Say you feed the program with the input "AAABBC", then the expected output should be "ABC".
Now in the for-loop, i gets incremented from 0 to 5.
After 1st iteration:
kb becomes AABBC and i becomes 5 + 0 = 5 and gets incremented to 6.
And now the condition for the for-loop is that i < kb.length() which equates to 6 < 5 returning false. Hence the for-loop ends after just one iteration.
So the problematic line of code is i = kb.length() + i; and also the loop condition keeps changing as the size of kb changes.
I would suggest using a while loop like the following example if you don't worry too much about the efficiency.
public static void main(String[] arg) {
String kb = "XYYYXAC";
int i = 0;
while (i < kb.length()) {
char temp = kb.charAt(i);
for (int j = i + 1; j < kb.length(); j++) {
char dup = kb.charAt(j);
if (temp == dup) {
kb = removeCharByIndex(kb, j);
j--;
}
}
i++;
}
System.out.println(kb);
}
private static String removeCharByIndex(String str, int index) {
return new StringBuilder(str).deleteCharAt(index).toString();
}
Output: XYAC
EDIT: I misunderstood your requirements. So looking at the above comments, you want all the duplicates and the target character removed.
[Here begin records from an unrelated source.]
import Summits.ResolutionOfSingularities.ResolutionOfSingularities.Theorems.WeightedInvariantIota3TauEssSmoothAscent
import HarnessLib

/-!
# (c11τ)≤3 ⟸ ITS DESCENT HALF ALONE (hence the gap hc10 of the P3 rung ⟸ «tie positions descend» ∧ `hσ`)
# (door `HypersurfaceCentreConstruction`, stmt-ResolutionOfSingularities-19897; registered stub `stub_keyRungGrHomLE_three`)

Topic: `Summits/ResolutionOfSingularities/ResolutionOfSingularities/Theorems`. Helper for the door item `HypersurfaceCentreConstruction`
(stmt-ResolutionOfSingularities-19897, route `WeightedInvariant`), line `local-engine`, def-free.  Audit glue over …Iota3TauEssSmoothAscent (the
ASCENT half of (c11τ)≤3, `Iota3.iotaTau_le_iotaTau_map_of_essSmooth`) and …IotaFlatTTorusFactorOfTauEssSmooth (hc10 ⟸ (c11τ)≤3 ∧ `hσ`):

* `Iota3.iotaTau_essSmooth_eq_of_descent` — (c11τ)≤3 «`τ(S', φ f) = τ(S, f)`, `dim S' ≤ 3`» follows from the DESCENT OF TIE POSITIONS alone:
  (desc-τ) `∀ φ : T → T'` local formally smooth essentially of finite type between regular local rings, `dim T' ≤ 3`:
  `IsTiePosition T' (φ g) → IsTiePosition T g` (at `dim T ≤ 2` this says «no tie position over a base of dimension `≤ 2`»);
* hence the gap hc10 `IotaTorusFactorMonotoneLE 3 p iotaFlatT` ⟸ (desc-τ) ∧ `hσ`, by `iotaFlatT_torusFactorMonotoneLE_of_tauEssSmooth` applied to
  `fun T T' _ _ _ _ _ _ _ _ g hd => iotaTau_essSmooth_eq_of_descent hD T T' g hd` (one line; not restated here — the gate's dedup treats it as the
  landed theorem).

[OURS · L1 W4.3 · audit glue]  Replaces the role of NO printed item; NOT a statement of the manuscript under review [claim: Hironaka2017,
status: under-review]; candidates stay candidates; AI work, weaker than expert review.  No definition; no axiom; (desc-τ) and `hσ` are hypotheses.
-/

noncomputable section

set_option linter.dupNamespace false -- mandated namespace `Summit.<Summit>.<Problem>` of this single-conjunct summit

open IsLocalRing Literature.AlgebraicGeometry.Resolution
open Summit.ResolutionOfSingularities.ResolutionOfSingularities.Theorems

namespace Summit.ResolutionOfSingularities.ResolutionOfSingularities.Cruxes.HypersurfaceCentreConstruction.LocalEngine

namespace Iota3

section Descent

variable
  (hD : ∀ (T T' : Type) [CommRing T] [IsRegularLocalRing T] [CommRing T'] [IsRegularLocalRing T'] [Algebra T T']
    [IsLocalHom (algebraMap T T')] [Algebra.FormallySmooth T T'] [Algebra.EssFiniteType T T'] (g : T),
    ringKrullDim T' ≤ 3 → IsTiePosition T' (algebraMap T T' g) → IsTiePosition T g)
include hD

/-- **(c11τ)≤3 FROM THE DESCENT OF TIE POSITIONS**: along a local, formally smooth, essentially-of-finite-type `φ : S → S'` of regular local
rings with `dim S' ≤ 3`, `τ(S', φ f) = τ(S, f)` — `≥` is the landed ascent `iotaTau_le_iotaTau_map_of_essSmooth`, `≤` is (desc-τ) (at
`dim ≤ 3` the letter `τ` is the raw tie bit). [OURS · (c11τ)≤3 ⟸ (desc-τ)] -/
theorem iotaTau_essSmooth_eq_of_descent (S S' : Type) [CommRing S] [IsRegularLocalRing S] [CommRing S'] [IsRegularLocalRing S']
    [Algebra S S'] [IsLocalHom (algebraMap S S')] [Algebra.FormallySmooth S S'] [Algebra.EssFiniteType S S'] (f : S)
    (hdimS' : ringKrullDim S' ≤ 3) : iotaTau S' (algebraMap S S' f) = iotaTau S f := by
  refine le_antisymm ?_ (iotaTau_le_iotaTau_map_of_essSmooth S S' hdimS' f)
  rcases iotaTau_eq_zero_or_eq_one S' (algebraMap S S' f) with h0 | h1
  · rw [h0]; exact zero_le
  · have htie' : IsTiePosition S' (algebraMap S S' f) := (iotaTau_eq_one_iff_isTiePosition hdimS' _).mp h1
    rw [h1, iotaTau_of_isTiePosition (hD S S' f hdimS' htie')]

end Descent

end Iota3

end Summit.ResolutionOfSingularities.ResolutionOfSingularities.Cruxes.HypersurfaceCentreConstruction.LocalEngine

end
So the above code can be changed like this.
public static void main(String[] arg) {
String kb = "XYYYXAC";
int i = 0;
while (i < kb.length()) {
char temp = kb.charAt(i);
boolean hasDup = false;
for (int j = i + 1; j < kb.length(); j++) {
if (temp == kb.charAt(j)) {
hasDup = true;
kb = removeCharByIndex(kb, j);
j--;
}
}
if (hasDup) {
kb = removeCharByIndex(kb, i);
i--;
}
i++;
}
System.out.println(kb);
}
private static String removeCharByIndex(String str, int index) {
return new StringBuilder(str).deleteCharAt(index).toString();
}
Output: AC
Although, this is not the best and definitely not an efficient solution to this, I think you can get the idea of iterating the input string character by character and removing it if it has duplicates.

The following answer concerns only the transformation of XYYYXACX to ACX. If we wanted to have AC, it's a whole different answer. The other answers already speak about it, and I'll invite you to consult the contains method of String too.
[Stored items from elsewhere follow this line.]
/-!
# Weil-type ladder — THEOREM EXC (iii) in the kernel: a twisting automorphism makes the `K′`-Weil classes DIVISOR POLYNOMIALS

b2b cell `hweil` (packet `run/shared/lean/b2b/hodge-weil/`), prover 3; report `b2b-hweil-pv3-g46/COMPACT-PAIRS.md` §7
(THEOREM EXC, the seven Rohde-exceptional composite four-point families `(15; 1,4,5,5)`, `(15; 1,9,9,11)`, `(16; 1,3,5,7)`,
`(20; 1,5,5,9)`, `(20; 1,9,15,15)`, `(20; 1,4,4,11)`, `(20; 1,11,14,14)`; Rohde, LNM 1975 Ch. 6 §6.4, "complex case").

SETTING (all binders explicit). `B` a complex abelian EIGHTFOLD, `s : B ⟶ B` with `Φ_m(s) = 0`, `φ(m) = 8` (so `H¹(B(ℂ); ℂ) =
⊕_c V_c` over the primitive `m`-th roots `c`, `dim V_c = 2`); an AUTOMORPHISM `τ` (left inverse `τ'`) twisting `s` by a unit
`u` of order two, `τ ≫ s = s^u ≫ τ`, `u² ≡ 1`, `u ≢ −1 (mod m)`; a polynomial `Q ∈ ℤ[T]` with `Q(conj(c)^u) = Q(c)` on the
roots (so `θ = Q(s)` generates the quartic CM subfield `K′ = E^{⟨ιu⟩}` of `E = ℚ(ζ_m)`), its minimal polynomial `P`
(monic, irreducible over `ℚ`, degree `4`, `P(θ) = 0`); and a non-degenerate `s`-INVARIANT `ℚ`-bilinear form `ψ` on
`H¹(B(ℂ); ℚ)`, isotropic on `H^{1,0}` and `H^{0,1}` (a polarization for which `s` is an automorphism).

* `weilClassesField_le_divisorClassesSpan_of_twist` — **`W_{K′} ⊗ ℂ = weilClassesField B θ P 4 ⊆ D²(B) ⊗ ℂ`**: every
  `K′`-Weil class is a polynomial in rational `(1,1)`-classes (hence algebraic by Lefschetz `(1,1)` — corollary
  `weilClassesField_le_algebraicClasses_of_twist` of the companion `…TwistDecomposableInstances`). UNCONDITIONAL: no named fact.

PROOF (report §7 (iii), on the carriers). Fix an `s^*`-eigenbasis `b` of `H¹` (`s^* b_j = λ_j b_j`) and its `Ψ`-dual basis
`d` (`Ψ = ψ ⊗ ℂ`): `s^* d_j = λ̄_j d_j` (invariance), `s^* τ^* d_j = λ̄_j^u τ^* d_j` (twist). The Casimir classes
`Λ_k = Σ_j (τ ≫ s^k)^* d_j ⌣ b_j = Σ_j λ̄_j^k g_j`, `g_j = τ^* d_j ⌣ b_j`, are rational `(1,1)`-classes
(`…TwistPolarizationClasses`), so `Λ_k ⌣ Λ_l ∈ D² ⊗ ℂ`. For a root `ρ` of `P` the summand `⋀⁴ V_ρ(θ)` of `W_{K′} ⊗ ℂ` is a
LINE `ℂ ω` (tree: `exists_generator_pullbackEigenclasses_of_root`), and `V_ρ(θ) = V_c ⊕ V_μ` for a root `c` with `Q(c) = ρ`
and `μ = c̄^u ≠ c` (`dim V_ρ(θ) = 4`, `dim V_c = dim V_μ = 2`). A Lagrange projector, polynomial in the rational test
pull-back `(x₀·𝟙 + θ)^*` (which preserves `D²`), cuts `Λ_k ⌣ Λ_l` down to `π₀ · G_k ⌣ G_l`, `π₀ ≠ 0`,
`G_k = c̄^k Y′ + μ̄^k X′` (`Y′ = g_{i₁} + g_{i₂}` over the two indices of `V_c`, `X′ = g_{i₃} + g_{i₄}` over those of `V_μ`),
so `G_k ⌣ G_l ∈ (D² ⊗ ℂ) ∩ ℂω`. Writing `Y′², X′Y′, X′² = α ω, β ω, γ ω` with `γ ≠ 0` (`X′² = 2 · τ^*d_{i₃} ⌣ b_{i₃} ⌣ τ^*d_{i₄} ⌣
b_{i₄} ≠ 0`, a wedge of four independent classes), the three relations `G_0², G_1², G_0 G_1 ∈ {0}` would force
`(c̄ − μ̄)² γ = 0`; hence some `G_k ⌣ G_l` is a NON-ZERO multiple of `ω` in `D² ⊗ ℂ`, and `ℂ ω ⊆ D² ⊗ ℂ`.

HONEST LABEL: the `K′`-Weil classes of these families are DECOMPOSABLE (products of divisor classes), as the report says; this is
a rung instance only in the weak sense that R3's conclusion holds on these loci WITHOUT any named fact; 0 unconditional rungs
above the floor; nothing of [Mar25]/[Mos26]/[Perry]; Markman-free; no `sorry`, no definition, no named fact.
[cite: Rohde2009CyclicCoverings, Ch. 6 §6.4 (Lemma 6.4.2, 6.4.4, Thm. 6.4.9, 6.4.10)] [cite: Deligne1982HodgeCycles, §4 (4.4)–(4.5)]
[cite: MoonenZarhin1998WeilClasses, §1 and (4) (decomposable versus exceptional classes)] [cite: vanGeemen1994HodgeAV, §2.4, Thm. 4.11]
-/

noncomputable section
We should consider avoiding -most of the time- modifying the things we iterate. Using a temporary variable could be a kind of solution. To use it, we could change our mindset. Instead of erasing the undesired letters, we can save the ones we want.
To identify the desired character, we need to test if all surrounding letters are different from the tested one. It'll be the opposite of what you did with if(temp == kb.charAt(i+1)) { like if(temp != kb.charAt(i+1)) {. But considering that the tested string will not change anymore, we will need to test the previous letter too as if(temp != kb.charAt(i-1) && temp != kb.charAt(i+1)) {.
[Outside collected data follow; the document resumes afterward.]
import Mathlib
import HarnessLib
import Literature.NumberTheory.Sieve.BatemanHorn

/-!
# The wide far moment from a TWO-REGIME tail profile (weaker than Poisson local laws)

Crux stmt-Parity-11291 (`Summit.Parity.BatemanHorn.Theses.AlmostPrimeZeros.SystemZeroRepulsion`), far leaf
`FarMomentWide` (stmt-Parity-17115), registered open stub `stub_farMomentWide_beyond_growing` of the line
`smooth-rough-lattice-acquisition` (skeleton v5, lead c3).  Notation: `s_f(n) = Σ_i Σ_{p^v ∥ f_i(n)⁺} min(v,2)`,
`N(m) = #{0 ≤ n ≤ x : s_f(n) = m}`, `L = log log x`.

The landed bridge `…BuchstabFlowHyperbolicity.farMomentWide_of_localLaws` (p99441) derives the far moment
`Σ_{n≤x} t^{s_f(n)} ≤ (x+1)·exp(C(tL + t²/L))` from Poisson local laws `N(m) ≤ C(x+1)(CL)^m/m!` at ALL levels `m`.
That hypothesis is stronger than the far leaf needs: the budget `exp(C·t²/L)` is generated exactly by the profile
`(C/L)^{⌊m/2⌋}/⌊m/2⌋!` (each further unit of `s` costs only `≍ √(mL/C)`), which beyond `m ≍ L³` is much weaker than
Poisson.  This file proves the sharper sufficiency, with no new definition (the profile is an antecedent, per system):

  `N(m) ≤ C(x+1)·((CL)^m/m! + (C/L)^{⌊m/2⌋}/⌊m/2⌋!)` for all `x ≥ 3`, `m ≥ 0`
  `⟹ Σ_{n≤x} t^{s_f(n)} ≤ (x+1)·exp(C'(tL + t²/L))` for all `x ≥ 3`, `t ≥ 1` (`C' = 3·max(|C|,1)/2 + 5/2`).

Proof: sum the two exponential series (`Real.sum_le_exp_of_nonneg`), `t^m ≤ (1+t)(t²)^{⌊m/2⌋}`, each `j` is `⌊m/2⌋`
for at most two `m`, and absorb `max(|C|,1)·(3+2t)` into the budget via `tL + t²/L ≥ 2t` (`L > 0` for `x ≥ 3`).
The window `t ≤ √log x` is not used.  (Lead c3 memo `far-leaf-tail-profile-c3.md`, §1: conversely the far moment
forces `N(m) ≤ (x+1)·inf_t e^{C(tL+t²/L)} t^{−m}`, whose evaluation is this profile up to `e^{O(m)}` — so the profile
is the far leaf's exact content.)
-/

namespace Summit.Parity.BatemanHorn.Cruxes.SystemZeroRepulsion.NearFar

open Finset Real

/-- `0 < log log x` for `x ≥ 3` (as `e < 3`). [folklore] -/
private theorem loglog_pos_of_three_le' {x : ℕ} (hx : 3 ≤ x) : 0 < Real.log (Real.log (x : ℝ)) := by
  have hx3 : (3 : ℝ) ≤ x := by exact_mod_cast hx
  apply Real.log_pos
  rw [Real.lt_log_iff_exp_lt (by linarith)]
  exact Real.exp_one_lt_d9.trans_le (by norm_num; linarith)

/-- `2t ≤ tL + t²/L` for `L > 0`, `t ≥ 1`. [folklore] -/
private theorem two_mul_le_farBudget' {t L : ℝ} (ht : 1 ≤ t) (hL : 0 < L) : 2 * t ≤ t * L + t ^ 2 / L := by
  have hA : 0 ≤ t * ((L - 1) ^ 2 / L) := mul_nonneg (by linarith) (div_nonneg (sq_nonneg _) hL.le)
  have hB : 0 ≤ (t - 1) * t / L := div_nonneg (mul_nonneg (by linarith) (by linarith)) hL.le
  have h1 : t * L + t ^ 2 / L - 2 * t = t * ((L - 1) ^ 2 / L) + (t - 1) * t / L := by
    field_simp
    ring
  linarith

/-- Each `j` is `⌊m/2⌋` for exactly the two values `m = 2j, 2j+1`: `Σ_{m<2M} g(⌊m/2⌋) = 2·Σ_{j<M} g(j)`. [folklore] -/
private theorem sum_range_two_mul_comp_div_two (g : ℕ → ℝ) (M : ℕ) :
    ∑ m ∈ Finset.range (2 * M), g (m / 2) = 2 * ∑ j ∈ Finset.range M, g j := by
  induction M with
  | zero => simp
  | succ M ih =>
      rw [show 2 * (M + 1) = 2 * M + 1 + 1 by ring, Finset.sum_range_succ, Finset.sum_range_succ, ih,
        Finset.sum_range_succ]
      have h1 : (2 * M) / 2 = M := by omega
      have h2 : (2 * M + 1) / 2 = M := by omega
      rw [h1, h2]
      ring

/-- For nonnegative `g`: `Σ_{m<N} g(⌊m/2⌋) ≤ 2·Σ_{j<N/2+1} g(j)`. [folklore] -/
private theorem sum_range_comp_div_two_le (g : ℕ → ℝ) (hg : ∀ j, 0 ≤ g j) (N : ℕ) :
    ∑ m ∈ Finset.range N, g (m / 2) ≤ 2 * ∑ j ∈ Finset.range (N / 2 + 1), g j := by
  rw [← sum_range_two_mul_comp_div_two g (N / 2 + 1)]
  refine Finset.sum_le_sum_of_subset_of_nonneg (Finset.range_subset_range.2 (by omega)) fun m _ _ => hg _

/-- `t^m ≤ (1 + t)·(t²)^{⌊m/2⌋}` for `t ≥ 0`. [folklore] -/
private theorem pow_le_one_add_mul_sq_pow {t : ℝ} (ht : 0 ≤ t) (m : ℕ) :
    t ^ m ≤ (1 + t) * (t ^ 2) ^ (m / 2) := by
  have hm : m = 2 * (m / 2) + m % 2 := (Nat.div_add_mod m 2).symm
  have hsq : 0 ≤ (t ^ 2) ^ (m / 2) := by positivity
  conv_lhs => rw [hm, pow_add, pow_mul]
  rw [mul_comm]
  refine mul_le_mul_of_nonneg_right ?_ hsq
  rcases Nat.mod_two_eq_zero_or_one m with h | h <;> rw [h]
  · simp only [pow_zero]; linarith
  · rw [pow_one]; linarith

/-- Summing a two-regime tail profile: if every fibre `{n ∈ S : s n = m}` has at most
`K·(a^m/m! + b^{⌊m/2⌋}/⌊m/2⌋!)` elements (`K, a, b ≥ 0`), then for every `t ≥ 0`
`Σ_{n∈S} t^{s n} ≤ K·(exp(a t) + 2(1+t)·exp(b t²))`. [folklore] -/
private theorem sum_pow_le_of_tailProfile {S : Finset ℕ} (s : ℕ → ℕ) {K a b t : ℝ} (hK : 0 ≤ K)
    (ha : 0 ≤ a) (hb : 0 ≤ b) (ht : 0 ≤ t)
    (h : ∀ m : ℕ, (((S.filter fun n => s n = m).card : ℕ) : ℝ) ≤
      K * (a ^ m / (m.factorial : ℝ) + b ^ (m / 2) / ((m / 2).factorial : ℝ))) :
    ∑ n ∈ S, t ^ (s n) ≤ K * (Real.exp (a * t) + 2 * (1 + t) * Real.exp (b * t ^ 2)) := by
  classical
  set g : ℕ → ℝ := fun j => (b * t ^ 2) ^ j / (j.factorial : ℝ) with hg
  have hg0 : ∀ j, 0 ≤ g j := fun j => by positivity
  have hterm : ∀ m ∈ S.image s,
      ((S.filter fun n => s n = m).card) • (t ^ m) ≤
        K * ((a * t) ^ m / (m.factorial : ℝ)) + K * ((1 + t) * g (m / 2)) := by
    intro m _
    rw [nsmul_eq_mul]
    have h1 : (((S.filter fun n => s n = m).card : ℕ) : ℝ) * t ^ m ≤
        K * (a ^ m / (m.factorial : ℝ) + b ^ (m / 2) / ((m / 2).factorial : ℝ)) * t ^ m :=
      mul_le_mul_of_nonneg_right (h m) (pow_nonneg ht _)
    have h2 : b ^ (m / 2) / ((m / 2).factorial : ℝ) * t ^ m ≤ (1 + t) * g (m / 2) := by
      calc b ^ (m / 2) / ((m / 2).factorial : ℝ) * t ^ m
          ≤ b ^ (m / 2) / ((m / 2).factorial : ℝ) * ((1 + t) * (t ^ 2) ^ (m / 2)) :=
            mul_le_mul_of_nonneg_left (pow_le_one_add_mul_sq_pow ht m) (by positivity)
        _ = (1 + t) * g (m / 2) := by
            simp only [hg, mul_pow]; ring
    have h3 : K * (a ^ m / (m.factorial : ℝ) + b ^ (m / 2) / ((m / 2).factorial : ℝ)) * t ^ m =
        K * ((a * t) ^ m / (m.factorial : ℝ)) + K * (b ^ (m / 2) / ((m / 2).factorial : ℝ) * t ^ m) := by
      rw [mul_pow]; ring
    rw [h3] at h1
    have h4 : K * (b ^ (m / 2) / ((m / 2).factorial : ℝ) * t ^ m) ≤ K * ((1 + t) * g (m / 2)) :=
      mul_le_mul_of_nonneg_left h2 hK
    linarith
  set N : ℕ := (S.image s).sup id + 1 with hN
  have hsub : S.image s ⊆ Finset.range N := by
    intro m hm
    have hle : m ≤ (S.image s).sup id := Finset.le_sup (f := id) hm
    exact Finset.mem_range.mpr (by omega)
  have hat : 0 ≤ a * t := mul_nonneg ha ht
  have hbt : 0 ≤ b * t ^ 2 := by positivity
  calc ∑ n ∈ S, t ^ (s n)
      = ∑ m ∈ S.image s, ((S.filter fun n => s n = m).card) • (t ^ m) :=
        Finset.sum_comp (fun m => t ^ m) s
    _ ≤ ∑ m ∈ S.image s, (K * ((a * t) ^ m / (m.factorial : ℝ)) + K * ((1 + t) * g (m / 2))) :=
        Finset.sum_le_sum hterm
    _ ≤ ∑ m ∈ Finset.range N, (K * ((a * t) ^ m / (m.factorial : ℝ)) + K * ((1 + t) * g (m / 2))) := by
        refine Finset.sum_le_sum_of_subset_of_nonneg hsub fun m _ _ => ?_
        have := hg0 (m / 2)
        positivity
    _ = K * ∑ m ∈ Finset.range N, (a * t) ^ m / (m.factorial : ℝ) +
          K * (1 + t) * ∑ m ∈ Finset.range N, g (m / 2) := by
        rw [Finset.sum_add_distrib, ← Finset.mul_sum, ← Finset.mul_sum, ← Finset.mul_sum]; ring
    _ ≤ K * Real.exp (a * t) + K * (1 + t) * (2 * ∑ j ∈ Finset.range (N / 2 + 1), g j) := by
        gcongr
        · exact Real.sum_le_exp_of_nonneg hat N
        · exact sum_range_comp_div_two_le g hg0 N
    _ ≤ K * Real.exp (a * t) + K * (1 + t) * (2 * Real.exp (b * t ^ 2)) := by
        gcongr
        exact Real.sum_le_exp_of_nonneg hbt _
    _ = K * (Real.exp (a * t) + 2 * (1 + t) * Real.exp (b * t ^ 2)) := by ring

/-- **The wide far moment from a two-regime tail profile.**  For every `k, f` (in particular every
Bateman–Horn system): if `#{n ≤ x : s_f(n) = m} ≤ C(x+1)·((C log log x)^m/m! + (C/log log x)^{⌊m/2⌋}/⌊m/2⌋!)` for all
`x ≥ 3` and all `m`, then `Σ_{n≤x} t^{s_f(n)} ≤ (x+1)·exp(C'(t log log x + t²/log log x))` for all `x ≥ 3` and ALL
`t ≥ 1` (so in particular on the far leaf's window `1 ≤ t ≤ √log x`), with `C' = 3·max(|C|,1)/2 + 5/2`.  Weaker
hypothesis than the Poisson local laws of `farMomentWide_of_localLaws` (p99441) beyond `m ≍ (log log x)³`. [folklore] -/
theorem farMomentWide_of_tailProfile :
    ∀ (k : ℕ) (f : Fin k → Polynomial ℤ), Literature.NumberTheory.Sieve.IsBatemanHornSystem f →
      (∃ C : ℝ, ∀ x : ℕ, 3 ≤ x → ∀ m : ℕ,
        ((((Finset.range (x + 1)).filter fun n : ℕ =>
            (∑ i, (((f i).eval (n : ℤ)).toNat.factorization.sum fun _ v => min v 2)) = m).card : ℕ) : ℝ) ≤
          C * ((x : ℝ) + 1) *
            ((C * Real.log (Real.log (x : ℝ))) ^ m / (m.factorial : ℝ) +
              (C / Real.log (Real.log (x : ℝ))) ^ (m / 2) / ((m / 2).factorial : ℝ))) →
      ∃ C : ℝ, ∀ x : ℕ, 3 ≤ x → ∀ t : ℝ, 1 ≤ t → t ≤ Real.sqrt (Real.log (x : ℝ)) →
        (∑ n ∈ Finset.range (x + 1),
            (t : ℝ) ^ (∑ i, (((f i).eval (n : ℤ)).toNat.factorization.sum fun _ v => min v 2))) ≤
          ((x : ℝ) + 1) *
            Real.exp (C * (t * Real.log (Real.log (x : ℝ)) + t ^ 2 / Real.log (Real.log (x : ℝ)))) := by
  intro k f _ hTP
  obtain ⟨C, hC⟩ := hTP
  set s : ℕ → ℕ :=
    (fun n : ℕ => ∑ i, (((f i).eval (n : ℤ)).toNat.factorization.sum fun _ v => min v 2)) with hs
  set C' : ℝ := max |C| 1 with hC'
  have hC'1 : 1 ≤ C' := le_max_right _ _
  have hC'0 : 0 ≤ C' := by linarith
  have hCC' : |C| ≤ C' := le_max_left _ _
  refine ⟨3 * C' / 2 + 5 / 2, fun x hx t ht _ => ?_⟩
  set L : ℝ := Real.log (Real.log (x : ℝ)) with hL
  have hL0 : 0 < L := loglog_pos_of_three_le' hx
  have ht0 : 0 ≤ t := by linarith
  have hx0 : (0 : ℝ) ≤ (x : ℝ) + 1 := by positivity
  have hbud : 2 * t ≤ t * L + t ^ 2 / L := two_mul_le_farBudget' ht hL0
  -- the profile with the positive constant `C'`
  have hC'm : ∀ m : ℕ,
      ((((Finset.range (x + 1)).filter fun n => s n = m).card : ℕ) : ℝ) ≤
        (C' * ((x : ℝ) + 1)) * ((C' * L) ^ m / (m.factorial : ℝ) + (C' / L) ^ (m / 2) / ((m / 2).factorial : ℝ)) := by
    intro m
    have h1 := hC x hx m
    have hA : (|C| * L) ^ m ≤ (C' * L) ^ m :=
      pow_le_pow_left₀ (by positivity) (mul_le_mul_of_nonneg_right hCC' hL0.le) m
    have hB : (|C| / L) ^ (m / 2) ≤ (C' / L) ^ (m / 2) :=
      pow_le_pow_left₀ (by positivity) (div_le_div_of_nonneg_right hCC' hL0.le) _
    have h3 : |C| * ((x : ℝ) + 1) ≤ C' * ((x : ℝ) + 1) := mul_le_mul_of_nonneg_right hCC' hx0
    have h4 : |C| * ((x : ℝ) + 1) * ((|C| * L) ^ m / (m.factorial : ℝ) + (|C| / L) ^ (m / 2) / ((m / 2).factorial : ℝ)) ≤
        C' * ((x : ℝ) + 1) * ((C' * L) ^ m / (m.factorial : ℝ) + (C' / L) ^ (m / 2) / ((m / 2).factorial : ℝ)) := by
      apply mul_le_mul h3 _ (by positivity) (by positivity)
      gcongr
    calc ((((Finset.range (x + 1)).filter fun n => s n = m).card : ℕ) : ℝ)
        ≤ C * ((x : ℝ) + 1) * ((C * L) ^ m / (m.factorial : ℝ) + (C / L) ^ (m / 2) / ((m / 2).factorial : ℝ)) := h1
      _ ≤ |C * ((x : ℝ) + 1) * ((C * L) ^ m / (m.factorial : ℝ) + (C / L) ^ (m / 2) / ((m / 2).factorial : ℝ))| :=
          le_abs_self _
      _ ≤ |C| * ((x : ℝ) + 1) * ((|C| * L) ^ m / (m.factorial : ℝ) + (|C| / L) ^ (m / 2) / ((m / 2).factorial : ℝ)) := by
          rw [abs_mul, abs_mul, abs_of_nonneg hx0]
          refine mul_le_mul_of_nonneg_left ?_ (by positivity)
          calc |(C * L) ^ m / (m.factorial : ℝ) + (C / L) ^ (m / 2) / ((m / 2).factorial : ℝ)|
              ≤ |(C * L) ^ m / (m.factorial : ℝ)| + |(C / L) ^ (m / 2) / ((m / 2).factorial : ℝ)| := abs_add_le _ _
            _ = (|C| * L) ^ m / (m.factorial : ℝ) + (|C| / L) ^ (m / 2) / ((m / 2).factorial : ℝ) := by
                rw [abs_div, abs_div, abs_pow, abs_pow, abs_mul, abs_div, abs_of_nonneg hL0.le,
                  Nat.abs_cast, Nat.abs_cast]
      _ ≤ _ := h4
  -- sum the two series
  have hsum := sum_pow_le_of_tailProfile s (by positivity : 0 ≤ C' * ((x : ℝ) + 1)) (by positivity)
    (by positivity) ht0 hC'm
  -- absorb everything into the budget `B := tL + t²/L ≥ 2t ≥ 2`
  set B : ℝ := t * L + t ^ 2 / L with hBdef
  have hB2t : 2 * t ≤ B := hbud
  have hexp1 : Real.exp (C' * L * t) ≤ Real.exp (C' * B) := by
    apply Real.exp_le_exp.2
    have : 0 ≤ t ^ 2 / L := by positivity
    nlinarith
  have hexp2 : Real.exp (C' / L * t ^ 2) ≤ Real.exp (C' * B) := by
    apply Real.exp_le_exp.2
    have h1 : C' / L * t ^ 2 = C' * (t ^ 2 / L) := by ring
    have h2 : 0 ≤ t * L := by positivity
    nlinarith
  -- `C'(3 + 2t) ≤ exp(C') · exp(5t) ≤ exp((C'/2 + 5/2)·B)`
  have h32 : C' * (3 + 2 * t) ≤ Real.exp ((C' / 2 + 5 / 2) * B) := by
    have e1 : C' ≤ Real.exp C' := by linarith [Real.add_one_le_exp C']
    have e2 : 3 + 2 * t ≤ Real.exp (5 * t) := by nlinarith [Real.add_one_le_exp (5 * t)]
    calc C' * (3 + 2 * t) ≤ Real.exp C' * Real.exp (5 * t) :=
          mul_le_mul e1 e2 (by linarith) (Real.exp_pos _).le
      _ = Real.exp (C' + 5 * t) := (Real.exp_add _ _).symm
      _ ≤ Real.exp ((C' / 2 + 5 / 2) * B) := Real.exp_le_exp.2 (by nlinarith)
  calc ∑ n ∈ Finset.range (x + 1), t ^ (s n)
      ≤ C' * ((x : ℝ) + 1) * (Real.exp (C' * L * t) + 2 * (1 + t) * Real.exp (C' / L * t ^ 2)) := hsum
    _ ≤ C' * ((x : ℝ) + 1) * (Real.exp (C' * B) + 2 * (1 + t) * Real.exp (C' * B)) := by
        gcongr
    _ = ((x : ℝ) + 1) * ((C' * (3 + 2 * t)) * Real.exp (C' * B)) := by ring
    _ ≤ ((x : ℝ) + 1) * (Real.exp ((C' / 2 + 5 / 2) * B) * Real.exp (C' * B)) := by
        gcongr
    _ = ((x : ℝ) + 1) * Real.exp ((3 * C' / 2 + 5 / 2) * B) := by
        rw [← Real.exp_add]; ring_nf

end Summit.Parity.BatemanHorn.Cruxes.SystemZeroRepulsion.NearFar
As previously said, once we have identified the letter, we will keep the value with a temporary variable. That will lead to replace kb = kb.replace(""+temp, ""); by buffer = buffer + temp; if buffer is our temporary variable initialized with an empty string (Aka. String buffer = "";). In the end, we could override our base value with the temporary one.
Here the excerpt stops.